• Exercise instructions:
Transcribe word for word the lines spanning the line with "element has exactly one" through the end of the records.

┌──

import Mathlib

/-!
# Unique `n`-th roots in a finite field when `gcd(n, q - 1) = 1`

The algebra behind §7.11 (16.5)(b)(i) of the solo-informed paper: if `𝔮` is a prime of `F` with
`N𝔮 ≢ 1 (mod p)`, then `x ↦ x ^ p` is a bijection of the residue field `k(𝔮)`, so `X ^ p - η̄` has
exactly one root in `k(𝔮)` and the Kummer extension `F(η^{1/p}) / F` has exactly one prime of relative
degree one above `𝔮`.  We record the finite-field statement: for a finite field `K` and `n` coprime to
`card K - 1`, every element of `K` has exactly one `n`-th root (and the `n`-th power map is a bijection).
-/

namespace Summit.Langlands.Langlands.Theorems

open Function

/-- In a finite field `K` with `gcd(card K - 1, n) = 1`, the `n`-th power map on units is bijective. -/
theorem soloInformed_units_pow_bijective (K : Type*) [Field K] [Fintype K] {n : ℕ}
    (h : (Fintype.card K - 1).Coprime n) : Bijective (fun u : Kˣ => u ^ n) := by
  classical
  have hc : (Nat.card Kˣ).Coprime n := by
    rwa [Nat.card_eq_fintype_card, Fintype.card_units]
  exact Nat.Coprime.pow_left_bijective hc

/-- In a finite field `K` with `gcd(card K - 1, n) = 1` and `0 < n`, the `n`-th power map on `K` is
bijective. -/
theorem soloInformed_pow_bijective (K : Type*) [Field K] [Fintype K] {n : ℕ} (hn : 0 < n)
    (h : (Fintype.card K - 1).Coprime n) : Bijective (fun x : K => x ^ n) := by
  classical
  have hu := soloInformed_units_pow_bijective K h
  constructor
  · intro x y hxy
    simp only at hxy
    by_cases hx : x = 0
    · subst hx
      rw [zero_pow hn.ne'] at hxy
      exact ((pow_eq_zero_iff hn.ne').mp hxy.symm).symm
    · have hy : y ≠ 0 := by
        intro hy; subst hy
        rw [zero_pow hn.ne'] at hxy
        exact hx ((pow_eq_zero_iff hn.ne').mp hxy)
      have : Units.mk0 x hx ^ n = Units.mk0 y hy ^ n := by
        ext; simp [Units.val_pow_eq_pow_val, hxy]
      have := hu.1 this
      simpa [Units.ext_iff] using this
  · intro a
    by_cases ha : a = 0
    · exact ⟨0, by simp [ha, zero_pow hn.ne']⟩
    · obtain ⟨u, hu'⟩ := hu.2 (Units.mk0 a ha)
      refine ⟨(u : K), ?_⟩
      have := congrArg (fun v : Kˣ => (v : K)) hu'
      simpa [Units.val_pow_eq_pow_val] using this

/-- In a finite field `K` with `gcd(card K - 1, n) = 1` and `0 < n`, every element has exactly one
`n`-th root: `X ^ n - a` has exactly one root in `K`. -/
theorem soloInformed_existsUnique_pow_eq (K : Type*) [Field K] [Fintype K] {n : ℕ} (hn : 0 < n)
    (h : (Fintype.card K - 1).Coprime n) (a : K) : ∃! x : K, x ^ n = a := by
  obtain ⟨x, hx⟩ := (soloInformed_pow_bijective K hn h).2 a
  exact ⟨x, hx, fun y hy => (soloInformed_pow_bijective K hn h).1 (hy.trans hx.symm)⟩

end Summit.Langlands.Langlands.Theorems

└──

• Your solution:
/-- In a finite field `K` with `gcd(card K - 1, n) = 1` and `0 < n`, every element has exactly one
`n`-th root: `X ^ n - a` has exactly one root in `K`. -/
theorem soloInformed_existsUnique_pow_eq (K : Type*) [Field K] [Fintype K] {n : ℕ} (hn : 0 < n)
    (h : (Fintype.card K - 1).Coprime n) (a : K) : ∃! x : K, x ^ n = a := by
  obtain ⟨x, hx⟩ := (soloInformed_pow_bijective K hn h).2 a
  exact ⟨x, hx, fun y hy => (soloInformed_pow_bijective K hn h).1 (hy.trans hx.symm)⟩

end Summit.Langlands.Langlands.Theorems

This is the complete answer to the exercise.